import Summits.CriticalPhenomena.PercolationContinuityZ3.Theorems.PercNearOneGluingNoHeavyQuantFarTwoHubReach
import Summits.CriticalPhenomena.PercolationContinuityZ3.Theorems.PercNearOneGluingNoHeavyQuantFarTwoAnchorLaw
import HarnessLib

/-!
# QUANT lane R8, front "FAR beyond trees", layer one — TWO-HUB BLOCKS II: the internal law (independence of core and hubs; `P(X ≥ 1)`, `P(X ≥ 2)`)

builds on p205010 (kernel theorem, internal audit signed; external expert review pending)

Support file (`--supports stmt-CriticalPhenomena-4575`), seat `prim-quant-p1` (gen 19); memo
`run/shared/lean/prim/quant/prim-quant-p1-g19/FOR-LEAD-CACTI.md` §5.  Standard axioms; no sorries.

Setting of `…QuantFarTwoHubReach` (`Block.IsTwoHub c v₁ v₂ Z S₁ S₂`): the anchors carry arbitrary hubs `S₁, S₂`; block relays
`A ∩ Z ⊆ S₁ ∪ S₂ ∪ {v₁, v₂}`; loaded counts `Yᵢ + bᵢ`, `Yᵢ = #{a ∈ A ∩ Sᵢ : vᵢ ↔ a inside}`, `bᵢ = 𝟙[vᵢ ∈ A]`.  The core pattern is determined by
`corePairs Z (S₁ ∪ S₂)`, `Yᵢ` by the hub pairs `Block.hubPairs Sᵢ vᵢ` (pairs inside `Sᵢ ∪ {vᵢ}` meeting `Sᵢ`); the three pair sets are pairwise
disjoint, hence independent under `prodBernoulli v` (`Block.real_core_hub_hub`).  For `v` hanging `Sᵢ` at `vᵢ` (a.s. good, `Block.real_congr_of_good₂`):
* `Block.real_one_le_X_eq_hub`, `Block.real_two_le_X_eq_hub` — the product formulas of `…TwoAnchorLaw` with the hub counts.
[cite: Grimmett1999, §1.3 p. 10; §2.2]; bookkeeping [this work].
-/

noncomputable section

namespace Summit.CriticalPhenomena.PercolationContinuityZ3.Theorems

namespace Quant

namespace Block

open Finset MeasureTheory Set
open Literature.Probability.LatticeModels
open Literature.Probability.Percolation
open scoped Classical

variable {n : ℕ}

/-- The hub pairs: pairs inside `S ∪ {v}` meeting `S`. [this work] -/
def hubPairs (S : Finset (Fin n)) (v : Fin n) : Finset (Sym2 (Fin n)) :=
  Finset.univ.filter fun e => (∃ z ∈ S, z ∈ e) ∧ ∀ z, z ∈ e → z ∈ S ∨ z = v

/-- `inS S v ω` is `ω` restricted to the hub pairs. [this work] -/
theorem inS_eq_inter (S : Finset (Fin n)) (v : Fin n) (ω : BondConfig (Fin n)) : inS S v ω = ω ∩ ↑(hubPairs S v) := by
  ext e
  simp only [inS, hubPairs, Set.mem_setOf_eq, Set.mem_inter_iff, Finset.coe_filter, Finset.mem_univ, true_and]

/-- Any event read off the inner pairs of a hub is determined by the hub pairs. [this work] -/
theorem determinedBy_inS (S : Finset (Fin n)) (v : Fin n) (P : BondConfig (Fin n) → Prop) :
    DeterminedBy {ω : BondConfig (Fin n) | P (inS S v ω)} (↑(hubPairs S v) : Set (Sym2 (Fin n))) := by
  rw [determinedBy_iff]
  intro ω ω' h
  simp only [mem_setOf_eq, inS_eq_inter, h]

/-- Any event read off the inner count of a hub is determined by the hub pairs. [this work] -/
theorem determinedBy_hub (S : Finset (Fin n)) (v : Fin n) (B : Finset (Fin n)) (P : ℕ → Prop) :
    DeterminedBy {ω : BondConfig (Fin n) | P ((B.filter fun a => inS S v ω ∈ openConn v a).card)} (↑(hubPairs S v) : Set (Sym2 (Fin n))) := by
  rw [determinedBy_iff]
  intro ω ω' h
  simp only [mem_setOf_eq, inS_eq_inter, h]

/-- Hub pairs avoid the core pairs. [this work] -/
theorem disjoint_core_hub {Z S₁ S₂ S : Finset (Fin n)} (v : Fin n) (hS : S ⊆ S₁ ∪ S₂) : Disjoint (corePairs Z (S₁ ∪ S₂)) (hubPairs S v) := by
  rw [Finset.disjoint_left]
  intro e he he'
  obtain ⟨⟨z, hz, hze⟩, -⟩ := (Finset.mem_filter.1 he').2
  exact (Finset.mem_filter.1 he).2.2 z (hS hz) hze

section TwoHub

variable {c v₁ v₂ : Fin n} {Z S₁ S₂ : Finset (Fin n)} (H : IsTwoHub c v₁ v₂ Z S₁ S₂)
include H

/-- The two hubs' pair sets are disjoint. [this work] -/
theorem disjoint_hub_hub : Disjoint (hubPairs S₁ v₁) (hubPairs S₂ v₂) := by
  rw [Finset.disjoint_left]
  intro e h1 h2
  obtain ⟨-, hin⟩ := (Finset.mem_filter.1 h1).2
  obtain ⟨⟨z, hz, hze⟩, -⟩ := (Finset.mem_filter.1 h2).2
  rcases hin z hze with h | h
  · exact Finset.disjoint_left.1 H.disj h hz
  · exact H.v₁S₂ (h ▸ hz)

/-- **Independence of core pattern and the two hubs**: `P(E ∩ F₁ ∩ F₂) = P(E)·P(F₁)·P(F₂)` for `E` determined by the core pairs and `Fᵢ` by
the hub pairs of `Sᵢ`. [this work] -/
theorem real_core_hub_hub (v : Sym2 (Fin n) → unitInterval) {E F₁ F₂ : Set (BondConfig (Fin n))}
    (hE : DeterminedBy E (↑(corePairs Z (S₁ ∪ S₂)) : Set (Sym2 (Fin n))))
    (hF₁ : DeterminedBy F₁ (↑(hubPairs S₁ v₁) : Set (Sym2 (Fin n)))) (hF₂ : DeterminedBy F₂ (↑(hubPairs S₂ v₂) : Set (Sym2 (Fin n)))) :
    (prodBernoulli v).real (E ∩ F₁ ∩ F₂) = (prodBernoulli v).real E * (prodBernoulli v).real F₁ * (prodBernoulli v).real F₂ := by
  have hmeas : ∀ U : Set (BondConfig (Fin n)), MeasurableSet U := fun U => (Set.toFinite U).measurableSet
  have hsub₁ : (↑(hubPairs S₁ v₁) : Set (Sym2 (Fin n))) ⊆ (↑(corePairs Z (S₁ ∪ S₂)) : Set (Sym2 (Fin n)))ᶜ := by
    intro e he hc
    exact Finset.disjoint_left.1 (disjoint_core_hub (Z := Z) v₁ Finset.subset_union_left) (Finset.mem_coe.1 hc) (Finset.mem_coe.1 he)
  have hsub₂ : (↑(hubPairs S₂ v₂) : Set (Sym2 (Fin n))) ⊆ (↑(corePairs Z (S₁ ∪ S₂)) : Set (Sym2 (Fin n)))ᶜ := by
    intro e he hc
    exact Finset.disjoint_left.1 (disjoint_core_hub (Z := Z) v₂ Finset.subset_union_right) (Finset.mem_coe.1 hc) (Finset.mem_coe.1 he)
  have hF : DeterminedBy (F₁ ∩ F₂) (↑(corePairs Z (S₁ ∪ S₂)) : Set (Sym2 (Fin n)))ᶜ := (hF₁.mono hsub₁).inter (hF₂.mono hsub₂)
  rw [Set.inter_assoc, prodBernoulli_real_inter_of_determinedBy v (corePairs Z (S₁ ∪ S₂)) hE hF (hmeas _) (hmeas _),
    prodBernoulli_real_inter_of_determinedBy_disjoint v (disjoint_hub_hub H) hF₁ hF₂ (hmeas _) (hmeas _), mul_assoc]

/-- Two-factor form, hub 1. [this work] -/
theorem real_core_hub₁ (v : Sym2 (Fin n) → unitInterval) {E F₁ : Set (BondConfig (Fin n))}
    (hE : DeterminedBy E (↑(corePairs Z (S₁ ∪ S₂)) : Set (Sym2 (Fin n)))) (hF₁ : DeterminedBy F₁ (↑(hubPairs S₁ v₁) : Set (Sym2 (Fin n)))) :
    (prodBernoulli v).real (E ∩ F₁) = (prodBernoulli v).real E * (prodBernoulli v).real F₁ := by
  have h := real_core_hub_hub H v hE hF₁ (determinedBy_univ _)
  rw [Set.inter_univ] at h
  rw [h, probReal_univ, mul_one]

/-- Two-factor form, hub 2. [this work] -/
theorem real_core_hub₂ (v : Sym2 (Fin n) → unitInterval) {E F₂ : Set (BondConfig (Fin n))}
    (hE : DeterminedBy E (↑(corePairs Z (S₁ ∪ S₂)) : Set (Sym2 (Fin n)))) (hF₂ : DeterminedBy F₂ (↑(hubPairs S₂ v₂) : Set (Sym2 (Fin n)))) :
    (prodBernoulli v).real (E ∩ F₂) = (prodBernoulli v).real E * (prodBernoulli v).real F₂ := by
  have h := real_core_hub_hub H v hE (determinedBy_univ _) hF₂
  rw [Set.inter_univ] at h
  rw [h, probReal_univ, mul_one]

/-! ## Almost-sure goodness of both hubs -/

omit H in
/-- If `v` hangs `S₁` at `v₁` and `S₂` at `v₂`, the configuration is almost surely good for both hubs. [this work] -/
theorem real_congr_of_good₂ (v : Sym2 (Fin n) → unitInterval)
    (hv₁ : ∀ x y : Fin n, x ≠ y → x ∈ S₁ → y ∉ S₁ → y ≠ v₁ → (v s(x, y) : ℝ) = 0)
    (hv₂ : ∀ x y : Fin n, x ≠ y → x ∈ S₂ → y ∉ S₂ → y ≠ v₂ → (v s(x, y) : ℝ) = 0)
    (S T : Set (BondConfig (Fin n))) (hST : ∀ ω, Good v₁ S₁ ω ∧ Good v₂ S₂ ω → (ω ∈ S ↔ ω ∈ T)) :
    (prodBernoulli v).real S = (prodBernoulli v).real T := by
  -- first pass to the configurations good for `S₁`, then for `S₂`
  have h1 : (prodBernoulli v).real S = (prodBernoulli v).real {ω | (Good v₂ S₂ ω → ω ∈ T) ∧ (¬ Good v₂ S₂ ω → ω ∈ S)} :=
    real_congr_of_good (c := v₁) (Z := S₁) v hv₁ _ _ fun ω hω => by
      simp only [mem_setOf_eq]
      by_cases h2 : Good v₂ S₂ ω
      · simp only [h2, forall_true_left, not_true_eq_false, IsEmpty.forall_iff, and_true]; exact hST ω ⟨hω, h2⟩
      · simp only [h2, IsEmpty.forall_iff, not_false_eq_true, forall_true_left, true_and]
  rw [h1]
  exact real_congr_of_good (c := v₂) (Z := S₂) v hv₂ _ _ fun ω hω => by
    simp only [mem_setOf_eq, hω, forall_true_left, not_true_eq_false, IsEmpty.forall_iff, and_true]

_Task details:_ Filter the records above and return every line that holds the word "prim".

_Completed exercise:_
Support file (`--supports stmt-CriticalPhenomena-4575`), seat `prim-quant-p1` (gen 19); memo
`run/shared/lean/prim/quant/prim-quant-p1-g19/FOR-LEAD-CACTI.md` §5.  Standard axioms; no sorries.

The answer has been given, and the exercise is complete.